*Task goal*: Repeat exactly, and only, the lines from the line containing "the closer's currency)" through the last line of the records below, including both.

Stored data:
● ● ● ● ● ● ●

import Summits.QuantumFields.BalabanUV.T4Continuum.Spine.NE7c.LiveFactorLargeField
import Literature.MathematicalPhysics.QuantumFieldTheory.Balaban1983to89.B16Ineq182Gluing
import Literature.MathematicalPhysics.QuantumFieldTheory.Balaban1983to89.B16Lem384Induction

/-!
# `T4Continuum.Spine.NE7c.LiveFactorKappaInduction` — spine estimate NE7c (node U5b), road (δ) THRESHOLD RANDOMISATION:
# the (L1-step) census's loss class C1 DOWNSTREAM of the large-field factors — [B16] pp. 384–387, the `κ_j(Z)`-induction
# (1.80)–(1.88) and its located condition of p. 385 — read with the live factor, IN KERNEL FORM against the tree's
# as-printed leaves (cell `pub-balaban-gaps`, track G2, seat ne8 gen 3; record `HOME/ne/NE7c.md` §7 row 18, §10)

HONEST FRAMING.  Finite four-torus programme, rung (B)+1 only — NOT infinite volume, NOT a mass gap, NOT the Clay
problem, NOT summit progress, NOT a proof of NE7c (`T4IndicatorShell.ShellWeightBound`, INSTANCE 0∕1, which waits on
node O).  Nothing of [Bałaban 1983–89] is asserted beyond print: every input below is an explicit hypothesis of the
tree's quoted leaves (`B16Ineq182Gluing` §4–§5 = (1.82) and the base case of (1.80) p. 385; `B16Lem384Induction` §8 =
«the first induction step» in the cell's ℤᵈ index model with print's located condition `hcond` as its ONLY located
input), and what is PROVED is real arithmetic about those displays.  This file does NOT verify that C1 is the census's
only loss class (the completeness of the (L1-step) census over [B14]–[B16] is NOT PRINTED, GAPS G-ne7cp1-2).  Spine
PROVED 0∕9 — unchanged by this file.

WHERE THIS SITS (companion `…Spine.NE7c.LiveFactorLargeField`, p340750).  Road (δ) lowers every LIVE small-field
threshold of one run by a common factor `λ ∈ [λ₀, 1]`, `λ₀ = 1 − β′`; in the [III] (2.2)–(2.4) dictionary this is the
substitution `A₁ ↦ μA₁` (`μ ∈ [λ₀, 1]` per threshold) in the Gaussian amplitudes.  The companion file proved that the
large-field factors PRODUCED on [B16] pp. 380–383 survive with `A₁ ↦ λ₀A₁` in the amplitudes and print's bookkeeping
`p₀(g_j)` verbatim, uniformly in `μ`, and recorded as «a remark, not a theorem» that the `κ_j(Z)`-induction CONSUMING
those factors (pp. 384–387) runs unchanged at the amplitude `λ₀A₁` once its located condition is certified there.  THIS
FILE makes that remark a theorem and prices it:
* §1 (1.82) LIVE (`ineq182_live`): the definition-lower-bound of `κ₁(Z)` written with the ACTUAL live amplitude `μA₁` of
  the component's regions gives print's (1.82) with `A₁ ↦ λ₀A₁`, uniformly in `μ ≥ λ₀` (`Lit.B16Ineq182Gluing.ineq182_of_def`
  + monotonicity in the amplitude); the base case of (1.80) BY NAME (`controls_base_live` =
  `Lit.B16Ineq182Gluing.controls_base_of_def` with the located condition asked ONCE at `λ₀A₁`).
* §2 THE LOCATED CONDITION p. 385 «¼γ₀(14)^{−d}A₁²p₀²(g₁) ≧ O(1)2(64)^dM^dL^{d+1}R₁^{d+2}. This condition is satisfied for p₀
  large, and g₁ sufficiently small» (render-checked by this seat, `…large-field-II-p031-x2.png`) read with `A₁ ↦ λ₀A₁`:
  `locatedCondition385_of_g_small` — for (2.5)'s `R_m` (`Lit.B14.IsRj L r g_m R_m`) and ANY cost exponent `n` with the
  exponent room `n·r < 2p₀` («p₀ large»), there is an explicit `g₀ = g₀(λ₀, …) > 0` below which the condition holds at
  amplitude `λ₀A₁` (hence at every `μA₁`, `μ ≥ λ₀`: `locatedCondition385_live`); and `exponentRoom_of_proviso383` — for the
  printed cost exponent `n = d + 2` the room is IMPLIED by the p. 383 strict proviso «2p₁ − (d + 5)r₀ > p₀»
  (`Lit.B16Sect1Kernels.ExponentProviso383`) together with [B15] p. 183 l. 1 «p₁ < p₀» (used as `p₁ ≤ p₀`): NO exponent condition beyond print's.
* §3 JUNCTION BY NAME with the index model: `hcond_ofIndex_of_g_small` delivers `Lit.B16Lem384Induction.exists_birth_ofIndex`'s
  ONLY located input `hcond` in its literal shape (cell constant `10·126^d`) at amplitude `λ₀A₁` below `g₀(λ₀)`;
  `controls_ofIndex_live` = `Lit.B16Lem384Induction.controls_ofIndex` ((1.80) at the creation scale, end to end in the
  index model) for the bracket `¼γ₀(14)^{−d}(μA₁)²p₀²(g_m)·(d′_m(Z) + 1)` of EVERY live amplitude `μ ≥ λ₀` from the condition
  at `λ₀`; `fundIneq189_ofIndex_live` = `Lit.B16Lem384Induction.fundIneq189_ofIndex`: (1.89) VERBATIM at every later scale for
  every horizon-`0` component, from base data whose components were born at their own live amplitudes `μ_Z ≥ λ₀` and the
  condition at `λ₀`.  The merger (1.85)–(1.88) and its budget condition «for p₀ large and γ small enough»
  (`Lit.B16Lem384Induction.MergeIndex.hbudget : E + cost(2) ≤ 2(1+β₀)⁻¹p₀(g_{j+1})`), the continuation (1.83), the reset of
  p. 386 and the conclusion (1.89) `𝐓′_k(X)1 ≦ exp(−2(1+β₀)⁻¹p₀(g_k))` do not see the amplitude `A₁` at all (they are stated
  in the bookkeeping profile `p₀(g)` and the costs only; each new piece of a merger carries its OWN bracket coefficient
  `Birth.a`, so mixed live∕dead amplitudes are already covered by the model) — so (1.89), the one output of pp. 384–389 that
  [B16] Thm 1 consumes, is INVARIANT under road (δ)'s live factor; the factor is visible only in the two «g small» clauses
  (p. 383 proviso → companion `liveFactor383_of_g_small`; p. 385 located condition → §2 here), both asked once at `λ₀`.
* §4 SHARPNESS (why the companion needed the STRICT proviso): at the boundary `p₀ = 2p₁ − (d + 5)r₀` of the p. 383 proviso,
  with `R_j = ℓ^{r₀}` exactly, the lowered-threshold factor is NOT estimated by print's kept factor for ANY `g_j` as soon as
  `λ₀²A₁² < A₀` (`liveFactor_not_absorbed_at_boundary`, `exp_kept_lt_exp_live_at_boundary`): road (δ) consumes exactly the
  strictness of the printed inequality — the tree's pre-existing non-strict reading
  (`Lit.B16Sect1Kernels.exp_lfFactor_le_exp_neg_p0`, `A₀ = A₁ = μ = 1`) has no room for a live factor `< 1`.
* §5 sanity: the room and the proviso are jointly inhabited with `p₁ ≤ p₀` (`d = 4`: `p₀ = p₁ = 10`, `r₀ = 1`).
NOT HERE: node O, U1b's two-run rate, (W1), the convention item C5′; no `def … : Prop` hypothesis is minted; 0 sorry.
-/

namespace Summit.QuantumFields.BalabanUV.T4Continuum.Spine.NE7c.LiveFactorKappaInduction
import Mathlib
import HarnessLib
import Summits.HubbardSuperconductivity.HubbardSuperconductivity.Theorems.KLProgrammeKLRegimeSplitPhValueModuli
import Summits.HubbardSuperconductivity.HubbardSuperconductivity.Theorems.KLProgrammeKLRegimeSplitEdgeFactsWindowedMass

/-!
# Route `KLProgramme` — ENGINE (stmt-HubbardSuperconductivity-20437 `KLRegimeEngineV17F2`), row (c) binder #8 (★ v19 `hexLadMV`), value rows `RP/RQ`: the MODULI part with a
# PINNING PROFILE — the kernels' shell variation charged through WINDOW MASSES, `δ(k̃) = ε + Σ_w 𝟙[‖k̃ − cen_w‖_𝕋 ≤ ρ_w]·A_w` ⇒
# `2¹⁰·15367·ε + Σ_w 2¹⁰·15381·(ρ_w/π + 1/L)·A_w` — brick O6e′ (the (F1) «corner counting» interface of E1-LEDGER rev 14 §17 in the closer's currency)
# (cell gate-hubbard-kl, seat hubbard-kl-k3c2-p2 g32, technique «thermal-bar induction n ≤ nScales β + 1 with EngineBoundsAtV4S sums»)

WHY.  O6e (`klph_phValue_row_moduli_le`) charges the moduli part through ONE number `δ = sup` over the whole hard shell; by value that number must absorb the kernels' variation at
the crossed-channel CORNERS (`θ_p ≈ θ_x + π` pp / `θ_p ≈ θ_y` ph-forward), where it is `O(c₄U·U²N0)` — n-flat.  The corner law (`≍ c₄U³N0Λ(2 + n ln4)`, p1 g28 / T2-2 g25) is
realised when the variation is charged WHERE it sits: the corners ARE momentum windows (`‖k̃ + x‖_𝕋 ≤ η`, `‖k̃ − y‖_𝕋 ≤ η` — no geometry), and the hard-line × soft-line mass of a
window is `∝ (ρ/π + 1/L)` (`sum_window_softSymbol_mul_norm_propCT_le`, EdgeFacts).  So this file replaces the constant `δ` by the θ-package's PINNING PROFILE
`δ(k̃) = ε + Σ_{w < m} 𝟙[‖k̃ − cen w‖_𝕋 ≤ ρ w]·A w` (nested dyadic windows `ρ_j = 2^jΛ`, `A_j ≍ c₄U³N0·2^{−j}` give `Σ_j 2^jΛ·A_j ≍ c₄U³N0Λ·(#levels)` = the corner law,
the `1/L` tails go to the volume share):

* `klph_sum_window_bornLines_norm_le` — WINDOW mass of the born line pair: `(Λₙ−Λₙ₊₁)((βL²)³)⁻¹·Σ_{p : ‖k̃_p − cen‖_𝕋 ≤ ρ} ‖Ẇ_tβL²ĝ‖·‖Φ_jβL²ĝ‖ ≤ 2⁹·15381·(ρ/π + 1/L)`;
* **`klph_phValue_row_profile_le`** — for any kernel product `W`, `p`-independent `V₀`, and a profile `(ε; cen, ρ, A : Fin m → …)` with
  `‖W p σ − V₀ σ‖ ≤ ε + Σ_w 𝟙[‖k̃_p − cen w‖_𝕋 ≤ ρ w]·A w` wherever `Ẇ_t(p) ≠ 0`:
  `(Λₙ−Λₙ₊₁)((βL²)³)⁻¹‖Σ_pΣ_σ(Ẇ_tβL²ĝ)(Φ_jβL²ĝ)·W p σ‖ ≤ (Λₙ−Λₙ₊₁)((βL²)³)⁻¹‖Σ_pΣ_σ(Ẇ_tβL²ĝ)(Φ_jβL²ĝ)·V₀ σ‖ + 2¹⁰·15367·ε + Σ_w 2¹⁰·15381·(ρ w/π + 1/L)·A w`.
(The θ-RESOLVED frozen product `V₀(ϑ)` — rotation null per FS angle — is the separate brick O6i; here `V₀` is still one value.)  Pure composition over landed rows; no definitions;
nothing asserts (c), K3 or superconductivity.  [cite: BenfattoGiulianiMastropietro2006, §2.4–§2.5]
-/

noncomputable section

● ● ● ● ● ● ●

*Exercise solution*:
# `2¹⁰·15367·ε + Σ_w 2¹⁰·15381·(ρ_w/π + 1/L)·A_w` — brick O6e′ (the (F1) «corner counting» interface of E1-LEDGER rev 14 §17 in the closer's currency)
# (cell gate-hubbard-kl, seat hubbard-kl-k3c2-p2 g32, technique «thermal-bar induction n ≤ nScales β + 1 with EngineBoundsAtV4S sums»)

WHY.  O6e (`klph_phValue_row_moduli_le`) charges the moduli part through ONE number `δ = sup` over the whole hard shell; by value that number must absorb the kernels' variation at
the crossed-channel CORNERS (`θ_p ≈ θ_x + π` pp / `θ_p ≈ θ_y` ph-forward), where it is `O(c₄U·U²N0)` — n-flat.  The corner law (`≍ c₄U³N0Λ(2 + n ln4)`, p1 g28 / T2-2 g25) is
realised when the variation is charged WHERE it sits: the corners ARE momentum windows (`‖k̃ + x‖_𝕋 ≤ η`, `‖k̃ − y‖_𝕋 ≤ η` — no geometry), and the hard-line × soft-line mass of a
window is `∝ (ρ/π + 1/L)` (`sum_window_softSymbol_mul_norm_propCT_le`, EdgeFacts).  So this file replaces the constant `δ` by the θ-package's PINNING PROFILE
`δ(k̃) = ε + Σ_{w < m} 𝟙[‖k̃ − cen w‖_𝕋 ≤ ρ w]·A w` (nested dyadic windows `ρ_j = 2^jΛ`, `A_j ≍ c₄U³N0·2^{−j}` give `Σ_j 2^jΛ·A_j ≍ c₄U³N0Λ·(#levels)` = the corner law,
the `1/L` tails go to the volume share):

* `klph_sum_window_bornLines_norm_le` — WINDOW mass of the born line pair: `(Λₙ−Λₙ₊₁)((βL²)³)⁻¹·Σ_{p : ‖k̃_p − cen‖_𝕋 ≤ ρ} ‖Ẇ_tβL²ĝ‖·‖Φ_jβL²ĝ‖ ≤ 2⁹·15381·(ρ/π + 1/L)`;
* **`klph_phValue_row_profile_le`** — for any kernel product `W`, `p`-independent `V₀`, and a profile `(ε; cen, ρ, A : Fin m → …)` with
  `‖W p σ − V₀ σ‖ ≤ ε + Σ_w 𝟙[‖k̃_p − cen w‖_𝕋 ≤ ρ w]·A w` wherever `Ẇ_t(p) ≠ 0`:
  `(Λₙ−Λₙ₊₁)((βL²)³)⁻¹‖Σ_pΣ_σ(Ẇ_tβL²ĝ)(Φ_jβL²ĝ)·W p σ‖ ≤ (Λₙ−Λₙ₊₁)((βL²)³)⁻¹‖Σ_pΣ_σ(Ẇ_tβL²ĝ)(Φ_jβL²ĝ)·V₀ σ‖ + 2¹⁰·15367·ε + Σ_w 2¹⁰·15381·(ρ w/π + 1/L)·A w`.
(The θ-RESOLVED frozen product `V₀(ϑ)` — rotation null per FS angle — is the separate brick O6i; here `V₀` is still one value.)  Pure composition over landed rows; no definitions;
nothing asserts (c), K3 or superconductivity.  [cite: BenfattoGiulianiMastropietro2006, §2.4–§2.5]
-/

noncomputable section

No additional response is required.